Russia, vincono i sì. Il 77, 9% dei voti è a favore della riforma costituzionale di Putin
L'elettorato ha appoggiato la riforma che di fatto introduce una nuova Costituzione, che permetterà a Putin di ricandidarsi per altri due mandati
Dopo aver contato il 100% dei voti espressi nella votazione nazionale sugli emendamenti alla Costituzione russa, la Commissione Elettorale Centrale ha annunciato che il 77,92% dei cittadini ha sostenuto gli emendamenti e il 21,27% ha votato contro.

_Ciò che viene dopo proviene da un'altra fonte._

import Summits.BirchSwinnertonDyer.BirchSwinnertonDyer.Theorems.ByReductionTypeAtTwoAdditivePotMultConjATwoNarrowTwo6728Units
import Summits.BirchSwinnertonDyer.BirchSwinnertonDyer.Theorems.ByReductionTypeAtTwoAdditivePotGoodLowerHalfT0NarrowRankStampsA
import Summits.BirchSwinnertonDyer.BirchSwinnertonDyer.Theorems.ByReductionTypeAtTwoOrdKatoHalfAtTwoIsoConjATwoOfNarrowRankLayerModels
import HarnessLib

/-!
# C4″ `AdditivePotMultOverKAtTwo` (item stmt-BirchSwinnertonDyer-22618), the (I1M′) input of the upper half on the `0 < Δ` rows:
# LAYER-TWO NARROW CERTIFICATE `d = 6728`, part ROW `336400cb1` — UNCONDITIONAL statement (A) at `2` (ZERO hypotheses, ZERO named facts) for the C4″
# census curve `336400cb1` (`y² = x³ + (-1)x² + (-3825211408)x + (-90949907546688)`), letter NARROW-EQUAL12 made KERNEL by the rung `m = 1`

Cell `bsd-2adic`, rung K4, seat `bsd-2adic-k4-w3` GEN 15 (explicit unit of director-bsd g16 (309)(7); `--supports stmt-BirchSwinnertonDyer-22618`).
HONEST FRAMING (D-0036/D-0054/D-0152): THEOREMS ONLY (no definition, no named fact, no `sorry`, no instance). The series `…NarrowTwo6728{Class, Field,
Dyadic, ParityOne, TotPos, Integers, Parity, SignsW…, Units, Row…}` is the S₃-CLOSURE ROAD of the layer-two narrow certificate: the totally real cubic
`2`-torsion field `E` of discriminant `6728 = 8·m²` (`X³ + (0)X² + (-29)X + (58)`) has Galois closure `A₁ = E(√2) = ℚ(θ) ⊔ ℚ_1` (group `S₃`), so
`2 = (π₁π₂π₃)²` in `A₁` (three dyadic primes, `e = 2`, `f = 1`), `A₁/E` is ramified at ONE prime (⇒ `h(A₁)` odd with no unit condition) and
`A₂/A₁` (`A₂ = ℚ(θ) ⊔ ℚ_2 = E(√(2+√2))`) at THREE (⇒ `h(A₂)` odd from TWO independent dyadic non-norm units); `#(U⁺/U²)(A₁) ≥ 4` from two
totally positive units with three residue witnesses (ring maps `𝓞 A₁ → 𝓞 A₂ → 𝔽_ℓ`, k4-w2's `exists_ringHom_ringOfIntegers_sup_layer_two_zmod`),
TEN sign-independent units of `A₂` (with `−1`), k4-w2's Edgar–Mollin–Peterson door with `a = 2`, `b = 10`
(`[Cl⁺(A₂):Cl⁺(A₂)²] = [Cl⁺(A₁):Cl⁺(A₁)²] = 4`), and cruxlead-19573-w2's rung `m = 1`; C4″ census rows 121104ct1, 336400cb1 (eng-2 CERT-ADD-POTMULT-POS81-AB-E2:
`rank₂ Cl⁺ = [1,2,2]`, `h = 1` at layers `0,1,2`, `n₀ = 1` — letter NARROW-EQUAL12, instrument grade `grh`; here KERNEL).
All certificates were found by the seat's exact-arithmetic tools (`k4w3/gen15/tools`: `s3explore`, `certs3`, GEN 13/14 `nf12/unitlib`) and are CHECKED HERE by the
kernel. Statement (A) is NOT BSD: BSD₂ for these curves is not proved; C4″ / (I1M′) stay research-open; nothing booked; no row of 22618 changes tier
(pen RC-490 (4)); BSD is not proved by any of this.

References: [CoatesSujatha2005] Conj. A, Thm. 3.4; [Fukuda1994] Thm. 1 (2); [EdgarMollinPeterson1986] Thm. 2.1; [FrohlichTaylor1990] Ch. V §1 (1.8)–(1.13);
[Lang1990] Ch. 13 §4 Lemma 4.1; [Washington1997] §13.1, Prop. 13.2; [Cohen1993] §4.1.3, §6.3; [Marcus1977] Ch. 3 Thm. 27, Ch. 5 Thm. 22; [Omeara1963] §63.
-/

set_option autoImplicit false
-- sibling precedent: the directory name repeats the summit name
set_option linter.dupNamespace false

noncomputable section

open scoped Classical IntermediateField NumberField Real nonZeroDivisors

namespace Summit.BirchSwinnertonDyer.BirchSwinnertonDyer.Theorems.AddKatoTwo

open WeierstrassCurve Field Polynomial IsDedekindDomain NumberField Matrix Literature.NumberTheory.EllipticCurves
  Literature.NumberTheory.EllipticCurves.ZpExtension
  Literature.NumberTheory.GaloisRepresentations
  Literature.NumberTheory.IwasawaTheory
  Literature.NumberTheory.NumberFields
  Summit.BirchSwinnertonDyer.BirchSwinnertonDyer.Theorems.SteinbergFibreAtTwo
  Summit.BirchSwinnertonDyer.BirchSwinnertonDyer.Theorems.AlignedTransportAtTwoTorsionPointField
  Summit.BirchSwinnertonDyer.BirchSwinnertonDyer.Theses.ByReductionTypeAtTwo

/-- **A monic integer cubic with a root `β` of degree `3` is irreducible** (restated to keep this file's imports minimal). [folklore] -/
private theorem irreducibleCubic_of_finrank_three_336400cb1 {p q r : ℤ} {β : AlgebraicClosure ℚ}
    (hβ : aeval β (Cubic.toPoly ⟨1, (p : ℚ), q, r⟩) = 0) (h3 : Module.finrank ℚ (IntermediateField.adjoin ℚ {β}) = 3) :
    Irreducible (Cubic.toPoly ⟨1, (p : ℚ), q, r⟩) := by
  have hfm : (Cubic.toPoly ⟨1, (p : ℚ), q, r⟩).Monic := Cubic.monic_of_a_eq_one'
  have hβint : IsIntegral ℚ β := ⟨_, hfm, by rwa [← aeval_def]⟩
  have hdeg : (minpoly ℚ β).natDegree = (Cubic.toPoly ⟨1, (p : ℚ), q, r⟩).natDegree := by
    rw [← IntermediateField.adjoin.finrank hβint, h3, Cubic.natDegree_of_a_ne_zero' one_ne_zero]
  have heq : Cubic.toPoly ⟨1, (p : ℚ), q, r⟩ = minpoly ℚ β :=
    Polynomial.eq_of_monic_of_dvd_of_natDegree_le (minpoly.monic hβint) hfm (minpoly.dvd ℚ β hβ) hdeg.ge
  rw [heq]
  exact minpoly.irreducible hβint

set_option maxHeartbeats 1600000 in
/-- **UNCONDITIONAL (A)₂ for the C4″ census curve `336400cb1` — ZERO hypotheses, ZERO named facts** (additive potentially multiplicative at `2`,
irreducible `E[2]`, `Δ > 0`). Coates–Sujatha's statement (A) at `p = 2`: for every cyclotomic `ℤ₂`-extension of `ℚ` the dual fine Selmer group of
`[0, -1, 0, -3825211408, -90949907546688]` over `ℚ_∞` is finitely generated over `ℤ₂` (`∃ γ D` currency). KERNEL throughout: `2`-torsion point field `ℚ(x(T)) = ℚ(θ)`,
`θ³ + (0)θ² + (-29)θ + (58) = 0` (`d = 6728`, totally real, `2 = 𝔭𝔮²`), and the narrow rank certificate one layer up
`[Cl⁺(ℚ(θ,√(2+√2))) : Cl⁺(…)²] = [Cl⁺(ℚ(θ,√2)) : Cl⁺(…)²]` (`= 4`, `…NarrowTwo6728Units`, S₃-closure road `a = 2`, `b = 10`); cruxlead-19573-w2's concrete-model narrow-Fukuda rung `m = 1`
(`NarrowRankRung.conjA_two_cubicModel_of_narrowRank_layer_models_eq`) does the rest. UPGRADES the instrument-tier letter NARROW-EQUAL12 (eng-2 POS81-AB, grh)
to KERNEL; statement (A) is NOT BSD — BSD₂ for `336400cb1` is NOT proved by this. [cite: CoatesSujatha2005, Conj. A and Thm. 3.4]
[cite: Fukuda1994, Thm. 1 (2), p. 264] [cite: Washington1997, §13.1 and Lemma 13.3] [cite: EdgarMollinPeterson1986, Thm. 2.1] -/
theorem conjA_two_336400cb1'' (κ : ZpExtension ℚ 2) (hκ : κ.IsCyclotomic) :
    haveI := (isElliptic_cubicModel _ _ _ (by simp only [Cubic.discr]; norm_num) :
      (⟨0, ((-1 : ℤ) : ℚ), 0, ((-3825211408 : ℤ) : ℚ), ((-90949907546688 : ℤ) : ℚ)⟩ : WeierstrassCurve ℚ).IsElliptic)
    ∃ (γ : absoluteGaloisGroup ℚ) (D : (⟨0, ((-1 : ℤ) : ℚ), 0, ((-3825211408 : ℤ) : ℚ), ((-90949907546688 : ℤ) : ℚ)⟩ : WeierstrassCurve ℚ).FineSelmerDualData κ γ),
      Module.Finite ℤ_[2] (RestrictScalars ℤ_[2] (IwasawaAlgebra 2) D.X) := by
  haveI := (isElliptic_cubicModel _ _ _ (by simp only [Cubic.discr]; norm_num) :
    (⟨0, ((-1 : ℤ) : ℚ), 0, ((-3825211408 : ℤ) : ℚ), ((-90949907546688 : ℤ) : ℚ)⟩ : WeierstrassCurve ℚ).IsElliptic)
  -- a root `θ` of the cubic and the root `β` of the curve cubic
  obtain ⟨θ, hθ⟩ : ∃ θ : AlgebraicClosure ℚ, aeval θ (Cubic.toPoly ⟨1, ((0 : ℤ) : ℚ), ((-29 : ℤ) : ℚ), ((58 : ℤ) : ℚ)⟩) = 0 :=
    IsAlgClosed.exists_aeval_eq_zero _ _ (by rw [Cubic.degree_of_a_ne_zero one_ne_zero]; norm_num)
  have hθ' : θ ^ 3 + (0 : AlgebraicClosure ℚ) * θ ^ 2 + (-29 : AlgebraicClosure ℚ) * θ + (58 : AlgebraicClosure ℚ) = 0 := by
    have := hθ
    simp only [Cubic.toPoly, map_one, one_mul, aeval_add, aeval_mul, aeval_C, aeval_X_pow, aeval_X,
      eq_ratCast, Rat.cast_intCast] at this
    push_cast at this
    linear_combination this
  obtain ⟨β, hβdef⟩ : ∃ β : AlgebraicClosure ℚ, β = algebraMap ℚ (AlgebraicClosure ℚ) (-19623 : ℚ) +
      algebraMap ℚ (AlgebraicClosure ℚ) (-8410 : ℚ) * θ + algebraMap ℚ (AlgebraicClosure ℚ) (1015 : ℚ) * θ ^ 2 := ⟨_, rfl⟩
  have hβ : aeval β (Cubic.toPoly ⟨1, ((-1 : ℤ) : ℚ), ((-3825211408 : ℤ) : ℚ), ((-90949907546688 : ℤ) : ℚ)⟩) = 0 := by
    simp only [Cubic.toPoly, map_one, one_mul, aeval_add, aeval_mul, aeval_C, aeval_X_pow, aeval_X, eq_ratCast,
      Rat.cast_intCast]
    rw [hβdef]
    simp only [eq_ratCast]
    push_cast
    linear_combination ((-404211091500 : AlgebraicClosure ℚ) + (185042391625 : AlgebraicClosure ℚ) * θ + (-25992576750 : AlgebraicClosure ℚ) * θ ^ 2 + (1045678375 : AlgebraicClosure ℚ) * θ ^ 3) * hθ'
  have hadj : IntermediateField.adjoin ℚ {β} = IntermediateField.adjoin ℚ {θ} := by
    apply le_antisymm
    · rw [IntermediateField.adjoin_simple_le_iff, hβdef]
      have hθmem := IntermediateField.mem_adjoin_simple_self ℚ θ
      exact add_mem (add_mem (algebraMap_mem _ _) (mul_mem (algebraMap_mem _ _) hθmem))
        (mul_mem (algebraMap_mem _ _) (pow_mem hθmem 2))
    · rw [IntermediateField.adjoin_simple_le_iff]
      have hθeq : θ = algebraMap ℚ (AlgebraicClosure ℚ) (-2231355859 / 243890000 : ℚ) +
          algebraMap ℚ (AlgebraicClosure ℚ) (-419103 / 1951120000 : ℚ) * β +
          algebraMap ℚ (AlgebraicClosure ℚ) (7 / 1951120000 : ℚ) * β ^ 2 := by
        rw [hβdef]; simp only [eq_ratCast]; push_cast
        linear_combination (((49 : AlgebraicClosure ℚ) / 800) + ((-343 : AlgebraicClosure ℚ) / 92800) * θ) * hθ'
      rw [hθeq]
      have hβmem := IntermediateField.mem_adjoin_simple_self ℚ β
      exact add_mem (add_mem (algebraMap_mem _ _) (mul_mem (algebraMap_mem _ _) hβmem))
        (mul_mem (algebraMap_mem _ _) (pow_mem hβmem 2))
  haveI : FiniteDimensional ℚ (IntermediateField.adjoin ℚ {θ}) :=
    IntermediateField.adjoin.finiteDimensional ((AlgebraicClosure.isAlgebraic ℚ).isAlgebraic θ).isIntegral
  haveI : FiniteDimensional ℚ ↥((CyclotomicZp.zpExtension 2).layer 1) := (CyclotomicZp.zpExtension 2).finiteDimensional_layer_holds 1
  haveI : FiniteDimensional ℚ ↥((CyclotomicZp.zpExtension 2).layer 2) := (CyclotomicZp.zpExtension 2).finiteDimensional_layer_holds 2
  haveI : NumberField (IntermediateField.adjoin ℚ {θ}) := NumberField.mk
  haveI : NumberField ↥(ℚ⟮θ⟯ ⊔ (CyclotomicZp.zpExtension 2).layer 1) := NumberField.mk
  haveI : NumberField ↥(ℚ⟮θ⟯ ⊔ (CyclotomicZp.zpExtension 2).layer 2) := NumberField.mk
  have h3 := finrank_adjoin_eq_three_of_irreducible irreducible_cubic_d6728p hθ
  have h3β : Module.finrank ℚ (IntermediateField.adjoin ℚ {β}) = 3 := by rw [hadj]; exact h3
  haveI : NumberField (IntermediateField.adjoin ℚ {β}) := by rw [hadj]; infer_instance
  obtain ⟨-, hfin1, -⟩ := layer_one_basics irreducible_cubic_d6728p hθ (isTotallyReal_adjoin_d6728p hθ)
  obtain ⟨-, hfin2, -⟩ := layer_two_basics irreducible_cubic_d6728p hθ (isTotallyReal_adjoin_d6728p hθ)
  -- the models `A₁ = ℚ(θ) ⊔ ℚ_1 ∋ t = e² − 2`, `A₂ = ℚ(θ) ⊔ ℚ_2 ∋ e`
  obtain ⟨e, he, -, he4⟩ := CyclotomicZp.exists_mem_layer_two_quartic_zpExtension
  have he0 : (fun x : AlgebraicClosure ℚ => x ^ 2 - 2)^[2] e = 0 := by
    simp only [Function.iterate_succ, Function.iterate_zero, Function.comp_apply, id_eq]
    linear_combination he4
  obtain ⟨ht, ht2⟩ := sq_sub_two_mem_layer_one_d316 he0
  have heA : e ∈ ℚ⟮θ⟯ ⊔ (CyclotomicZp.zpExtension 2).layer 2 := (le_sup_right : (CyclotomicZp.zpExtension 2).layer 2 ≤ _) he
  have htA : e ^ 2 - 2 ∈ ℚ⟮θ⟯ ⊔ (CyclotomicZp.zpExtension 2).layer 1 := (le_sup_right : (CyclotomicZp.zpExtension 2).layer 1 ≤ _) ht
  have hβ1 : IntermediateField.adjoin ℚ {β} ≤ ℚ⟮θ⟯ ⊔ (CyclotomicZp.zpExtension 2).layer 1 := hadj.le.trans le_sup_left
  have hβ2 : IntermediateField.adjoin ℚ {β} ≤ ℚ⟮θ⟯ ⊔ (CyclotomicZp.zpExtension 2).layer 2 := hadj.le.trans le_sup_left
  letI : Algebra ↥(IntermediateField.adjoin ℚ {β}) ↥(ℚ⟮θ⟯ ⊔ (CyclotomicZp.zpExtension 2).layer 1) :=
    (IntermediateField.inclusion hβ1).toRingHom.toAlgebra
  letI : Algebra ↥(IntermediateField.adjoin ℚ {β}) ↥(ℚ⟮θ⟯ ⊔ (CyclotomicZp.zpExtension 2).layer 2) :=
    (IntermediateField.inclusion hβ2).toRingHom.toAlgebra
  haveI : IsScalarTower ℚ ↥(IntermediateField.adjoin ℚ {β}) ↥(ℚ⟮θ⟯ ⊔ (CyclotomicZp.zpExtension 2).layer 1) :=
    IsScalarTower.of_algebraMap_eq fun q => ((IntermediateField.inclusion hβ1).commutes q).symm
  haveI : IsScalarTower ℚ ↥(IntermediateField.adjoin ℚ {β}) ↥(ℚ⟮θ⟯ ⊔ (CyclotomicZp.zpExtension 2).layer 2) :=
    IsScalarTower.of_algebraMap_eq fun q => ((IntermediateField.inclusion hβ2).commutes q).symm
  haveI : Module.Finite ↥(IntermediateField.adjoin ℚ {β}) ↥(ℚ⟮θ⟯ ⊔ (CyclotomicZp.zpExtension 2).layer 1) :=
    Module.Finite.of_restrictScalars_finite ℚ _ _
  haveI : Module.Finite ↥(IntermediateField.adjoin ℚ {β}) ↥(ℚ⟮θ⟯ ⊔ (CyclotomicZp.zpExtension 2).layer 2) :=
    Module.Finite.of_restrictScalars_finite ℚ _ _
  have hL1 : Module.finrank ↥(IntermediateField.adjoin ℚ {β}) ↥(ℚ⟮θ⟯ ⊔ (CyclotomicZp.zpExtension 2).layer 1) = 2 ^ 1 := by
    have htower := Module.finrank_mul_finrank ℚ ↥(IntermediateField.adjoin ℚ {β}) ↥(ℚ⟮θ⟯ ⊔ (CyclotomicZp.zpExtension 2).layer 1)
    rw [h3β, hfin1] at htower
    omega
  have hL2 : Module.finrank ↥(IntermediateField.adjoin ℚ {β}) ↥(ℚ⟮θ⟯ ⊔ (CyclotomicZp.zpExtension 2).layer 2) = 2 ^ (1 + 1) := by
    have htower := Module.finrank_mul_finrank ℚ ↥(IntermediateField.adjoin ℚ {β}) ↥(ℚ⟮θ⟯ ⊔ (CyclotomicZp.zpExtension 2).layer 2)
    rw [h3β, hfin2] at htower
    omega
  have ht1 : (fun x : ↥(ℚ⟮θ⟯ ⊔ (CyclotomicZp.zpExtension 2).layer 1) => x ^ 2 - 2)^[1]
      (⟨e ^ 2 - 2, htA⟩ : ↥(ℚ⟮θ⟯ ⊔ (CyclotomicZp.zpExtension 2).layer 1)) = 0 := by
    apply (algebraMap ↥(ℚ⟮θ⟯ ⊔ (CyclotomicZp.zpExtension 2).layer 1) (AlgebraicClosure ℚ)).injective
    rw [NestedSqrtTwo.map_iterate, map_zero]
    simp only [Function.iterate_one]
    change (e ^ 2 - 2) ^ 2 - 2 = 0
    linear_combination ht2
  have he2 : (fun x : ↥(ℚ⟮θ⟯ ⊔ (CyclotomicZp.zpExtension 2).layer 2) => x ^ 2 - 2)^[1 + 1]
      (⟨e, heA⟩ : ↥(ℚ⟮θ⟯ ⊔ (CyclotomicZp.zpExtension 2).layer 2)) = 0 := by
    apply (algebraMap ↥(ℚ⟮θ⟯ ⊔ (CyclotomicZp.zpExtension 2).layer 2) (AlgebraicClosure ℚ)).injective
    rw [NestedSqrtTwo.map_iterate, map_zero]
    exact he0
  have hr := (index_range_pow_two_narrowClassGroup_adjoin_sup_layer_two_d6728 hθ).1
  exact NarrowRankRung.conjA_two_cubicModel_of_narrowRank_layer_models_eq (-1) (-3825211408) (-90949907546688)
    (irreducibleCubic_of_finrank_three_336400cb1 hβ h3β) hβ 1 le_rfl ↥(ℚ⟮θ⟯ ⊔ (CyclotomicZp.zpExtension 2).layer 1) hL1 _ ht1
    ↥(ℚ⟮θ⟯ ⊔ (CyclotomicZp.zpExtension 2).layer 2) hL2 _ he2 hr κ hκ


end Summit.BirchSwinnertonDyer.BirchSwinnertonDyer.Theorems.AddKatoTwo

end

Si tratta di una percentuale decisamente più alta di quelle registrate nei sondaggi svolti alla vigilia della consultazione popolare (in via eccezionale spalmata su sette giorni e conclusasi il 1 luglio) che supera le aspettative del Cremlino che, secondo gli analisti, si sarebbe "accontentato" di un'approvazione del possente pacchetto di emendamenti tra il 60 e il 70%. L'affluenza a livello nazionale è stata di quasi il 65%. In tutte le regioni della Federazione, l'elettorato ha appoggiato la riforma che di fatto introduce una vera e propria nuova Costituzione, che permetterà a Putin di ricandidarsi per altri due mandati (prospettiva preclusagli in precedenza per via del vincolo dei due mandati consecutivi). In teoria potrebbe restare al potere fino al 2036, allontanando lo spettro di una lotta per la successione.

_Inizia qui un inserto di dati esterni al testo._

import Summits.Ventures.PercRepro.RankLevelSetExplicitLin2KeyCube

/-!
# PercRepro — THE LEVEL-13 CUBE ROW OF C-025: THE KEY AT `p = 29 385` AND THE CONDITIONAL LEVEL STEP (p9, S4)

`proofs/SUBCLAIM-S4-p9.md` §S4.2⁗‴. The saturated row of record at level `13` is `p ≥ 85 609` (RankLevelSetExplicitLin2RowThirteen).
With p4's cube multiplicity the assembled inequality `(P_d)` holds, exactly evaluated, at EVERY core corank `14 ≤ d ≤ 8205`
from `p = 29 385` — and fails at `p = 29 384` (corank `5 106`, the big class's saturation corank):
the cube key `KeyC 13 29385 d` (RankLevelSetExplicitLin2KeyCube) is checked by the kernel at the 8 192 coranks (`decide`, 2 chunks of
4 096), and `c025_level_succ_of_keyC_row` turns the row into the level step
**`c025_thirteen_cube_step (hprev : ∀ M p, 29 384 ≤ p → RLS M p 12) : ∀ M p, 29 385 ≤ p → RLS M p 13`** (`N₁(13) = 16 778`,
tail `16 454`). The unconditional rows are composed in RankLevelSetExplicitLin2CubeFloor. Axioms: standard.
-/

open scoped Matroid

namespace PercRepro

namespace ThmN

namespace Explicit

/-- The cube key row at `(q, p) = (13, 29 385)`, chunk 1 of 2: coranks `14 … 4109`, by the kernel. -/
theorem key_thirteen_cube_row_1 : ∀ t < 4096, KeyC 13 29385 (14 + t) := by decide +kernel

/-- The cube key row at `(q, p) = (13, 29 385)`, chunk 2 of 2: coranks `4110 … 8205`, by the kernel. -/
theorem key_thirteen_cube_row_2 : ∀ t < 4096, KeyC 13 29385 (14 + (4096 + t)) := by decide +kernel

/-- **THE CUBE KEY ROW AT `(q, p) = (13, 29 385)`**: `KeyC 13 29385 d` at every corank `14 ≤ d ≤ 8205` (the 2 chunks). -/
theorem key_thirteen_cube_row : ∀ t < 8192, KeyC 13 29385 (14 + t) :=
  ball_lt_add (fun t => KeyC 13 29385 (14 + t)) 4096 4096
    (key_thirteen_cube_row_1) key_thirteen_cube_row_2

/-- **THE CUBE FLOOR IS EXACT**: the cube key FAILS at `p = 29 384`, corank `5 106` (the big class's saturation corank), by the kernel. -/
theorem key_thirteen_cube_sharp : ¬ KeyC 13 29384 5106 := by decide +kernel

end Explicit

variable {α : Type}

/-- **THE LEVEL-13 CUBE STEP FROM `29 385`**: level `13` for every finite matroid and every `p ≥ 29 385` from level `12` for
every `p ≥ 29 384` — the cube key row at `29 385`, its monotonicity in `p`, and the wrapper `c025_level_succ_of_keyC_row`
(`N₁(13) = 16 778 ≤ 29 385`, tail `16 454 ≤ 29 385`). -/
theorem c025_thirteen_cube_step (hprev : ∀ (M : Matroid α) [M.Finite] (p : ℕ), 29384 ≤ p → RLS M p 12) :
    ∀ (M : Matroid α) [M.Finite] (p : ℕ), 29385 ≤ p → RLS M p 13 :=
  c025_level_succ_of_keyC_row 12 (by norm_num) 29385 (by norm_num) (by norm_num) Explicit.key_thirteen_cube_row hprev

end ThmN

end PercRepro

La riforma costituzionale di Putin
Se la novità principale, anche se poco pubblicizzata, riguarda proprio l'eliminazione del limite dei due mandati presidenziali consecutivi, la riforma prevede anche una serie di emendamenti non di poco conto.
Alcuni ridisegnano in parte le competenze dei vari organi statali aumentando di fatto i poteri del capo dello Stato. Altri danno valore costituzionale al patriottismo e ai principi conservatori promossi da Putin in questi 20 anni ai vertici della Federazione. Nella "nuova Costituzione", ad esempio, il matrimonio sarà definito come "un'unione tra un uomo e una donna" rinvigorendo il divieto dei matrimoni gay in un Paese in cui i diritti delle minoranze sessuali sono regolarmente calpestati. Nella legge fondamentale dello Stato inoltre si inserisce un accenno alla "fede in Dio", si vieta di sminuire il contributo sovietico nella lotta al nazismo e di cedere ad altri Paesi parti del territorio russo: un modo quest'ultimo per ribadire che Mosca non intende restituire all'Ucraina la Crimea, annessa di fatto dalla Russia nel 2014. Infine, si afferma che la Russia è l'erede dell'Urss e si legittimano così le mire del Cremlino sullo scacchiere internazionale.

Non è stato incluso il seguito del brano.